Passing legislation limiting the government’s ability to snatch private property should not be a heavy lift — especially if lawmakers listen to their constituents. That’s because voter attitudes following the recent Supreme Court decision in Kelo vs. New London, greatly expanding the government’s power of eminent domain, strongly weigh in for congressional action.
That is one of the results of the most recent American Survey of 800 registered voters nationwide, conducted July 14-17.
The 5-4 Kelo decision holds that government seizures of private property are lawful even if the public purpose is vaguely defined, such as increasing a city’s tax base. To paraphrase Justice Sandra Day O’Connor’s dissent: Watch out Motel 6, here comes the Ritz. Or put another way, property spoils now go to the highest taxpayer — a wonderful outcome for governments with voracious spending appetites.

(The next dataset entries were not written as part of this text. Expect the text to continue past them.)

import Summits.Ventures.PercRepro.RankLevelSetLevelTwelveGXTForm
import Summits.Ventures.PercRepro.RankLevelSetCoreTwelveOfFormGXT
import Summits.Ventures.PercRepro.RankLevelSetCoreTwelveLargeCorankGXT
import Summits.Ventures.PercRepro.RankLevelSetLevelElevenGXT
import Summits.Ventures.PercRepro.S3SixWindow

/-!
# PercRepro — THEOREM C₁₂ ON THE GIANT-EXACT COUNT WITH LEMMA T5: C-025 AT LEVEL `12` FOR EVERY FINITE MATROID AND EVERY
`p ≥ 1880` (p2, gen 36; a feeder for S4 — the top of the `q = 12` window, from `2,768`)

The level-`12` instance of the GXT chains of RankLevelSetLevelElevenGXT: p8 g18's giant-exact count
(`S2.ncard_eRk_eq_ncard_le_le_giant_exact`) with the quartic multiplicity on the non-giant rank-`11` sets and the powerset of the
giant flat, p8's LEMMA T5 (`s₅ ≤ 7·d(d+1)(d+2)(d+3)/48`), the flat bounds `f(12) ≤ 2559`, `f(11) ≤ 1279`
(RankLevelSetLevelTwelveInfraGXT), the mid weight in CLOSED FORM (RankLevelSetLevelElevenSigmaBarGXT) and the TRUNCATED `Y`-tails
(the spanning tail never expanded): every cell `(p, d)`, `13 ≤ d ≤ 2681`, closes at the UNIFORM base `p ≥ 1880` (the 2,669
polynomial certificates of RankLevelSetLevelTwelveGXTArith{AA…}, the tail bases of RankLevelSetLevelTwelveGXTTails{AA…},
the dispatcher `gxt_form_twelve`), and the large-corank regime closes from corank `2682` (`largeTwelve_all_gxt`); the rows
`≤ 1876` fail at the giant-powerset band `d ≈ 2522 … 2547` on the `N`-side (kit j331050).
* **`c025_core_twelve_bounded_corank_gxt`** — the `e`-free core at level `12`, corank `13 ≤ d ≤ 2681`, rank `p ≥ 1880`;
* **`c025_twelve_of_eleven_gxt_from`** — for every `P ≥ 1880`: level `11` for all `p ≥ P` implies level `12` for all `p ≥ P + 1`;
* **`c025_twelve_at_eighteen_eighty`** — level `12` at rank `1880`, every finite matroid (the per-rank wrapper
  `rls_succ_large_at 11 12 1880` on level `11` at `1879`, `c025_eleven_large_gxt'`);
* **`c025_twelve_large_gxt'`** — UNCONDITIONAL over the tree: level `12` for every `p ≥ 1880`; **`c025_twelve_large_gxt`** the same
  in the literal `C025` body.
Axioms: standard.
-/

open scoped Matroid

namespace PercRepro

namespace ThmN

open Set

variable {α : Type}

/-- **The `e`-free core at level `12`, corank `13 ≤ d ≤ 2681`, rank `p ≥ 1880`, on the giant-exact count with LEMMA T5**: the
form of the cell from `gxt_form_twelve` through `c025_core_twelve_of_form_gxt`. -/
theorem c025_core_twelve_bounded_corank_gxt (M : Matroid α) [M.Finite] (p d : ℕ) (hp : 1880 ≤ p) (hd13 : 13 ≤ d)
    (hd2681 : d ≤ 2681) (hR : M.eRank = (p : ℕ∞)) (hn : M.E.ncard = p + d)
    (hfree : ∀ e ∈ M.E, ∃ A ⊆ M.E \ {e}, e ∉ M.closure A ∧ e ∉ M.closure ((M.E \ {e}) \ A)) :
    RLS M p 12 :=
  c025_core_twelve_of_form_gxt M p d hd13 hR hn hfree (gxt_form_twelve d hd13 hd2681 p hp (p + d) (by omega))

/-- **THEOREM C₁₂ ON THE GIANT-EXACT COUNT WITH LEMMA T5, GIVEN LEVEL `11` FROM `P`**: for every `P ≥ 1880`, level `11` for all
`p ≥ P` implies level `12` for all `p ≥ P + 1` (the core at corank `13 ≤ d ≤ 2681` by `c025_core_twelve_bounded_corank_gxt`, at
corank `≥ 2682` by `c025_core_twelve_large_corank_gxt`; the coranks `≤ 12` are `U = ∅` or Theorem M). -/
theorem c025_twelve_of_eleven_gxt_from (P : ℕ) (hP : 1880 ≤ P)
    (h11 : ∀ (M : Matroid α) [M.Finite] (p : ℕ), P ≤ p → RLS M p 11) :
    ∀ (M : Matroid α) [M.Finite] (p : ℕ), P + 1 ≤ p → RLS M p 12 := by
  intro M _ p hp
  refine rls_succ_large (α := α) 11 12 P ?_ ?_ ?_ M p hp (by omega)
  · intro M' _ p' hP' _
    exact h11 M' p' hP'
  · intro M' _ p' _ hn _
    rcases Nat.lt_or_ge M'.E.ncard (p' + 12) with h | h
    · exact RLS_of_ncard_lt M' h
    · exact RLS_of_ncard_eq M' (by omega)
  · intro M' _ p' hP' hR hbig _ hfree
    rcases Nat.lt_or_ge M'.E.ncard (p' + 2682) with h | h
    · exact c025_core_twelve_bounded_corank_gxt M' p' (M'.E.ncard - p') (by omega) (by omega) (by omega) hR
        (by omega) hfree
    · exact c025_core_twelve_large_corank_gxt M' p' (by omega) hR (by omega) hfree

/-- **Level `12` at rank `1880`, every finite matroid**: `rls_succ_large_at 11 12 1880` on level `11` at `1879`
(`c025_eleven_large_gxt'`), the coranks `≤ 12` (`U = ∅` or Theorem M) and the core at `1880`. -/
theorem c025_twelve_at_eighteen_eighty (M : Matroid α) [M.Finite] : RLS M 1880 12 := by
  refine rls_succ_large_at (α := α) 11 12 1880 (by norm_num)
    (fun M _ => c025_eleven_large_gxt' M 1879 (by norm_num)) ?_ ?_ M
  · -- corank `≤ 12`: `U = ∅` or Theorem M
    intro M _ hn
    rcases Nat.lt_or_ge M.E.ncard (1880 + 12) with h | h
    · exact RLS_of_ncard_lt M h
    · exact RLS_of_ncard_eq M (by omega)
  · -- the core at corank `≥ 13`
    intro M _ hR hbig hfree
    rcases Nat.lt_or_ge M.E.ncard (1880 + 2682) with h | h
    · exact c025_core_twelve_bounded_corank_gxt M 1880 (M.E.ncard - 1880) (le_refl _) (by omega) (by omega) hR
        (by omega) hfree
    · exact c025_core_twelve_large_corank_gxt M 1880 (le_refl _) hR (by omega) hfree

/-- **THEOREM C₁₂ AT `1880`, UNCONDITIONAL OVER THE TREE**: every finite matroid satisfies C-025 at level `12` for every
`p ≥ 1880` — the row `1880` by `c025_twelve_at_eighteen_eighty`, the rows `≥ 1881` through the wrapper at `P = 1880` on level `11`
for `p ≥ 865` (`c025_eleven_large_gxt'`). -/
theorem c025_twelve_large_gxt' (M : Matroid α) [M.Finite] (p : ℕ) (hp : 1880 ≤ p) : RLS M p 12 := by
  rcases Nat.lt_or_ge p 1881 with h | h
  · have h1880 : p = 1880 := by omega
    subst h1880
    exact c025_twelve_at_eighteen_eighty M
  · exact c025_twelve_of_eleven_gxt_from 1880 (by norm_num)
      (fun M' _ p' hp' => c025_eleven_large_gxt' M' p' (by omega)) M p h

/-- The same in the literal `C025` body: `phiK p 12 · #U(p, 12) ≤ #Y(p, 12)` for every finite matroid and every `p ≥ 1880`. -/
theorem c025_twelve_large_gxt (M : Matroid α) [M.Finite] (p : ℕ) (hp : 1880 ≤ p) :
    phiK p 12 * ({A : Set α | A ⊆ M.E ∧ M.eRk A = (p : ℕ∞) ∧ M.eRk (M.E \ A) = (12 : ℕ∞)}.ncard : ℚ) ≤
      ({A : Set α | A ⊆ M.E ∧ (12 : ℕ∞) < M.eRk A ∧ M.eRk A < (p : ℕ∞)}.ncard : ℚ) :=
  c025_twelve_large_gxt' M p hp

end ThmN

end PercRepro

A swift and dramatic backlash is underway in the states, several of which have already passed laws limiting the power of eminent domain. The House of Representatives also recently adopted a nonbinding resolution criticizing the decision, and lawmakers introduced other legislation in both houses of Congress overturning the ruling at the federal level. Congress will continue to press for legislative action upon its return after Labor Day, with leadership aides predicting it’s not a question of if, but when, lawmakers sack the high-court decision.
Congressional action gets plenty of sympathy from constituents. Sixty-eight percent of registered voters favor legislative limits on the government’s ability to take private property away from owners. Public support for limiting the power of eminent domain is robust and cuts across demographic and partisan groups. Sixty-two percent of self-identified Democrats, 74 percent of independents and 70 percent of Republicans support limits.
Few issues in recent memory have mobilized citizens against a Supreme Court decision with such ferocity. Grover Norquist of Americans for Tax Reform told The Economist recently that “Twenty years from now, people will look back at Kelo the way people look back at Roe v. Wade,” as a sort of tipping point, rallying conservatives. If these numbers hold, this “Kelo” may have broken the camel’s back.